Tom. No, Paddy, it is not that I mean. Was you sorry, or did you weep for her?
Teag. Weep for her! By Shaint Patrick, I would not weep, nor yet be sorry, suppose my own mother and all the women in Ireland had died seven years before I was born.
Tom. What did you do with your children when she died?
Teag. Do you imagine I was such a big fool as bury my children alive along with a dead woman? Arra, dear honey, we always commonly give nothing along with a dead person but an old shirt, a winding sheet, a big hammer, with a long candle, and an Irish silver threepenny piece.
Tom. Dear Paddy, and what do they make of all these things?
Teag. Then, Tom, since you are so inquisitive, you must go ask the priest.
Tom. What did you make of your children, Paddy?

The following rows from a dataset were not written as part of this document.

/-- [folklore] **THE `Φ_u` LETTER: `|(Ga ∇row_u)(x,α)| ≤ (kΦ∕n²)·Σ_{s∈B(blk u)} |qJet_u s|·e^{−(ε₀∕n)‖x−s‖∞}∕nrm(x−s)`** for every `n ≥ 1`, `κ`, `u`, `x`, `α`, modulo
[B5, Prop. 1.2] ∧ [B5, (1.126)–(1.127)] BY NAME (an3 §3′ (2)∕(4): «`(Ga∇row)(u′,μ) = −Σ_x ∇Ga(u′;x)·row(x) ≤ Φ_b(u′)` … the profile letter is REQUIRED here»):
summation by parts (`applyK_grad_eq`), the d1 profile `GluonLegProfileD1.exists_abs_Ga_diff_le_profile` (degree 3, damped) against leaf-05's needle-weighted
degree-2 profile `NeedlePotentialProfile.abs_ndlRow_le_needle_profile`, site by needle site through leaf-04-g9's damped HLS `LatticeHLSDamped.abs_sum_mul_le_of_damped_profiles`
(3 + 2 − 4 = 1), the unit shift of the centre by `profile_shift_le`. -/
theorem exists_applyK_grad_row_le (h12 : B5.Prop12Printed (fam nOf hn1 MOf a ha)) (h126 : B5.Kernel126_127Printed (kfam nOf MOf)) :
    ∃ kΦ ε₀ : ℝ, 0 < ε₀ ∧ 0 ≤ kΦ ∧ ∀ (n : ℕ) [NeZero n] (κ : Fin 4) (u x : Pt) (α : Fin 4),
      |applyK (Ga n a) (grad (ndlRow n a κ u)) x α|
        ≤ kΦ / (n : ℝ) ^ 2 * ∑ s ∈ B (n - 1) (blk (n - 1) u), |qJet n κ u (blk (n - 1) u) s|
            * (Real.exp (-(ε₀ / n) * PoissonInterior.supNorm (d := 4) (x - s)) / nrm (x - s) ^ 1) := by
  obtain ⟨kG', δ, hδ, hkG', hd1⟩ := exists_abs_Ga_diff_le_profile a ha h12 h126
  have hdR := dR_pos (a := a) ha
  have hkV : 0 ≤ kV a := (RColumnProfile.kV_nonneg_and ha).1
  set ε₀ : ℝ := min δ (dR a / 2) with hε₀
  have hε₀0 : 0 < ε₀ := lt_min hδ (half_pos hdR)
  set cH : ℝ := 4 * 2 ^ (4 + 3) * 9 ^ (4 - 1) with hcH
  refine ⟨4 * (kG' * kV a * cH * (2 * Real.exp ε₀)), ε₀, hε₀0, by positivity, fun n _ κ u x α => ?_⟩
  have hn : (0 : ℝ) < n := by exact_mod_cast Nat.pos_of_ne_zero (NeZero.ne n)
  have hn1 : (1 : ℝ) ≤ n := by exact_mod_cast NeZero.one_le
  set m : ℕ := n - 1 with hm
  set ε : ℝ := ε₀ / n with hε
  have hε0 : 0 ≤ ε := by positivity
  have hεle : ε ≤ ε₀ := by rw [hε]; exact div_le_self hε₀0.le hn1
  have hεδ : ε ≤ δ / n := div_le_div_of_nonneg_right (min_le_left _ _) hn.le
  have hεR : ε ≤ dR a / 2 / n := div_le_div_of_nonneg_right (min_le_right _ _) hn.le
  have hA : Spr (Ga n a) := spr_Ga_of_prop12 (a := a) (ha := ha) h12 h126 n
  have hbdd : ∃ M, ∀ y, |ndlRow n a κ u y| ≤ M := ⟨((n : ℝ) ^ 4)⁻¹ * (cR a * 1), fun y => (abs_ndlRow_le n κ u ha y).trans
    (mul_le_mul_of_nonneg_left (mul_le_mul_of_nonneg_left (by
      rw [Real.exp_le_one_iff]; have : 0 ≤ dR a * dist (blk m y) (blk m u) := by positivity
      linarith) (cR_nonneg ha)) (by positivity))⟩
  rw [applyK_grad_eq hA hbdd x α]
  -- the needle-weighted target profile at centre `x`
  set W : Pt → ℝ := fun s => |qJet n κ u (blk m u) s| with hW
  set prof : Pt → ℝ := fun s => Real.exp (-ε * PoissonInterior.supNorm (d := 4) (x - s)) / nrm (x - s) ^ 1 with hprof
  -- one fibre index `b`: the series is dominated on every finite set
  have hfib : ∀ b : Fin 4, ∀ S : Finset Pt, ∑ y ∈ S, |(Ga n a x (y - unitVec b) α b - Ga n a x y α b) * ndlRow n a κ u y|
      ≤ kG' * kV a * cH * (2 * Real.exp ε₀) / (n : ℝ) ^ 2 * ∑ s ∈ B m (blk m u), W s * prof s := by
    intro b S
    -- the kernel factor: damped degree-3 profile centred at `x + e_b`
    have hK : ∀ y ∈ S, |Ga n a x (y - unitVec b) α b - Ga n a x y α b|
        ≤ kG' * Real.exp (-ε * PoissonInterior.supNorm (d := 4) (y - (x + unitVec b))) / nrm (y - (x + unitVec b)) ^ 3 := by
      intro y _
      have h := hd1 n x (y - unitVec b) α b b
      rw [show BubbleTransfer.unitVec b = unitVec b from rfl, sub_add_cancel] at h
      rw [abs_sub_comm]
      have e1 : y - unitVec b - x = y - (x + unitVec b) := by abel
      rw [e1] at h
      refine h.trans (div_le_div_of_nonneg_right (mul_le_mul_of_nonneg_left (Real.exp_le_exp.2 ?_) hkG') (pow_nonneg (nrm_pos _).le 3))
      have : (0 : ℝ) ≤ PoissonInterior.supNorm (d := 4) (y - (x + unitVec b)) := by positivity
      nlinarith
    -- the needle potential: needle-weighted damped degree-2 profiles
    have hrow : ∀ y, |ndlRow n a κ u y| ≤ ∑ s ∈ B m (blk m u), W s *
        (kV a / (n : ℝ) ^ 2 * Real.exp (-ε * PoissonInterior.supNorm (d := 4) (y - s)) / nrm (y - s) ^ 2) := by
      intro y
      refine (abs_ndlRow_le_needle_profile n κ u ha y).trans (Finset.sum_le_sum fun s _ => ?_)
      refine mul_le_mul_of_nonneg_left (div_le_div_of_nonneg_right (mul_le_mul_of_nonneg_left (Real.exp_le_exp.2 ?_) (by positivity))
        (by positivity)) (abs_nonneg _)
      have : (0 : ℝ) ≤ PoissonInterior.supNorm (d := 4) (y - s) := by positivity
      nlinarith
    calc ∑ y ∈ S, |(Ga n a x (y - unitVec b) α b - Ga n a x y α b) * ndlRow n a κ u y|
        ≤ ∑ y ∈ S, |Ga n a x (y - unitVec b) α b - Ga n a x y α b| * ∑ s ∈ B m (blk m u), W s *
            (kV a / (n : ℝ) ^ 2 * Real.exp (-ε * PoissonInterior.supNorm (d := 4) (y - s)) / nrm (y - s) ^ 2) :=
          Finset.sum_le_sum fun y _ => by rw [abs_mul]; exact mul_le_mul_of_nonneg_left (hrow y) (abs_nonneg _)
      _ = ∑ s ∈ B m (blk m u), W s * ∑ y ∈ S, |Ga n a x (y - unitVec b) α b - Ga n a x y α b| *
            (kV a / (n : ℝ) ^ 2 * Real.exp (-ε * PoissonInterior.supNorm (d := 4) (y - s)) / nrm (y - s) ^ 2) := by
          simp only [Finset.mul_sum]
          rw [Finset.sum_comm]
          exact Finset.sum_congr rfl fun s _ => Finset.sum_congr rfl fun y _ => by ring
      _ ≤ ∑ s ∈ B m (blk m u), W s * (kG' * (kV a / (n : ℝ) ^ 2) * cH *
            Real.exp (-ε * PoissonInterior.supNorm (d := 4) (x + unitVec b - s)) / nrm (x + unitVec b - s) ^ (3 + 2 - 4)) := by
          refine Finset.sum_le_sum fun s _ => mul_le_mul_of_nonneg_left ?_ (abs_nonneg _)
          have hf0 : ∀ y : Pt, 0 ≤ kV a / (n : ℝ) ^ 2 * Real.exp (-ε * PoissonInterior.supNorm (d := 4) (y - s)) / nrm (y - s) ^ 2 := fun y =>
            div_nonneg (mul_nonneg (div_nonneg hkV (pow_nonneg hn.le 2)) (Real.exp_pos _).le) (pow_nonneg (nrm_pos _).le 2)
          have h := LatticeHLSDamped.abs_sum_mul_le_of_damped_profiles (d := 4) (by norm_num) (a := 3) (b := 2) (by norm_num) (by norm_num)
            (by norm_num) (K := fun y => Ga n a x (y - unitVec b) α b - Ga n a x y α b)
            (f := fun y => kV a / (n : ℝ) ^ 2 * Real.exp (-ε * PoissonInterior.supNorm (d := 4) (y - s)) / nrm (y - s) ^ 2)
            (κ := kG') (A := kV a / (n : ℝ) ^ 2) (ε := ε) hkG' (div_nonneg hkV (pow_nonneg hn.le 2)) hε0 S (x + unitVec b) s hK (fun y _ => by
              rw [abs_of_nonneg (hf0 y), mul_div_assoc])
          refine le_trans (le_of_eq (Finset.sum_congr rfl fun y _ => ?_)) (h.trans (le_of_eq (by rw [hcH]; norm_num)))
          rw [abs_mul, abs_of_nonneg (hf0 y)]
      _ ≤ ∑ s ∈ B m (blk m u), W s * (kG' * (kV a / (n : ℝ) ^ 2) * cH * (2 * Real.exp ε₀ * prof s)) := by
          refine Finset.sum_le_sum fun s _ => mul_le_mul_of_nonneg_left ?_ (abs_nonneg _)
          have e1 : x + unitVec b - s = x - s + unitVec b := by abel
          rw [show (3 + 2 - 4 : ℕ) = 1 by norm_num, e1, mul_div_assoc]
          refine mul_le_mul_of_nonneg_left ((profile_shift_le hε0 (x - s) b).trans ?_) (by positivity)
          exact mul_le_mul_of_nonneg_right (mul_le_mul_of_nonneg_left (Real.exp_le_exp.2 hεle) (by norm_num))
            (div_nonneg (Real.exp_pos _).le (pow_nonneg (nrm_pos _).le 1))
      _ = kG' * kV a * cH * (2 * Real.exp ε₀) / (n : ℝ) ^ 2 * ∑ s ∈ B m (blk m u), W s * prof s := by
          rw [Finset.mul_sum]; exact Finset.sum_congr rfl fun s _ => by field_simp
  -- assemble the four fibre indices
  have hb : ∀ b : Fin 4, |∑' y : Site 4, (Ga n a x (y - unitVec b) α b - Ga n a x y α b) * ndlRow n a κ u y|
      ≤ kG' * kV a * cH * (2 * Real.exp ε₀) / (n : ℝ) ^ 2 * ∑ s ∈ B m (blk m u), W s * prof s := fun b =>
    (summable_and_abs_tsum_le_of_abs_sum_le (hfib b)).2
  calc |∑ b : Fin 4, ∑' y : Site 4, (Ga n a x (y - unitVec b) α b - Ga n a x y α b) * ndlRow n a κ u y|
      ≤ ∑ b : Fin 4, |∑' y : Site 4, (Ga n a x (y - unitVec b) α b - Ga n a x y α b) * ndlRow n a κ u y| := Finset.abs_sum_le_sum_abs _ _
    _ ≤ ∑ _b : Fin 4, kG' * kV a * cH * (2 * Real.exp ε₀) / (n : ℝ) ^ 2 * ∑ s ∈ B m (blk m u), W s * prof s := Finset.sum_le_sum fun b _ => hb b
    _ = 4 * (kG' * kV a * cH * (2 * Real.exp ε₀)) / (n : ℝ) ^ 2 * ∑ s ∈ B m (blk m u), W s * prof s := by
        rw [Finset.sum_const, Finset.card_univ, Fintype.card_fin, nsmul_eq_mul]; push_cast; ring
    _ = _ := by rw [hW, hprof, hε]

Teag. And what should I make of them? Do you imagine that I should give them into the hands of the butchers, as they had been a parcel of young hogs. By Shaint Patrick, I had more unnaturality in me than to put them in an hospital as others do.
Tom. No; I suppose you would leave them with your friends?
Teag. Ay, ay, a poor man's friends is sometimes worse than a professed enemy. The best friend I ever had in the world was my own pocket while my money lasted; but I left two babes between the priest's door and the parish church, because I thought it was a place of mercy, and then set out for England in quest of another fortune.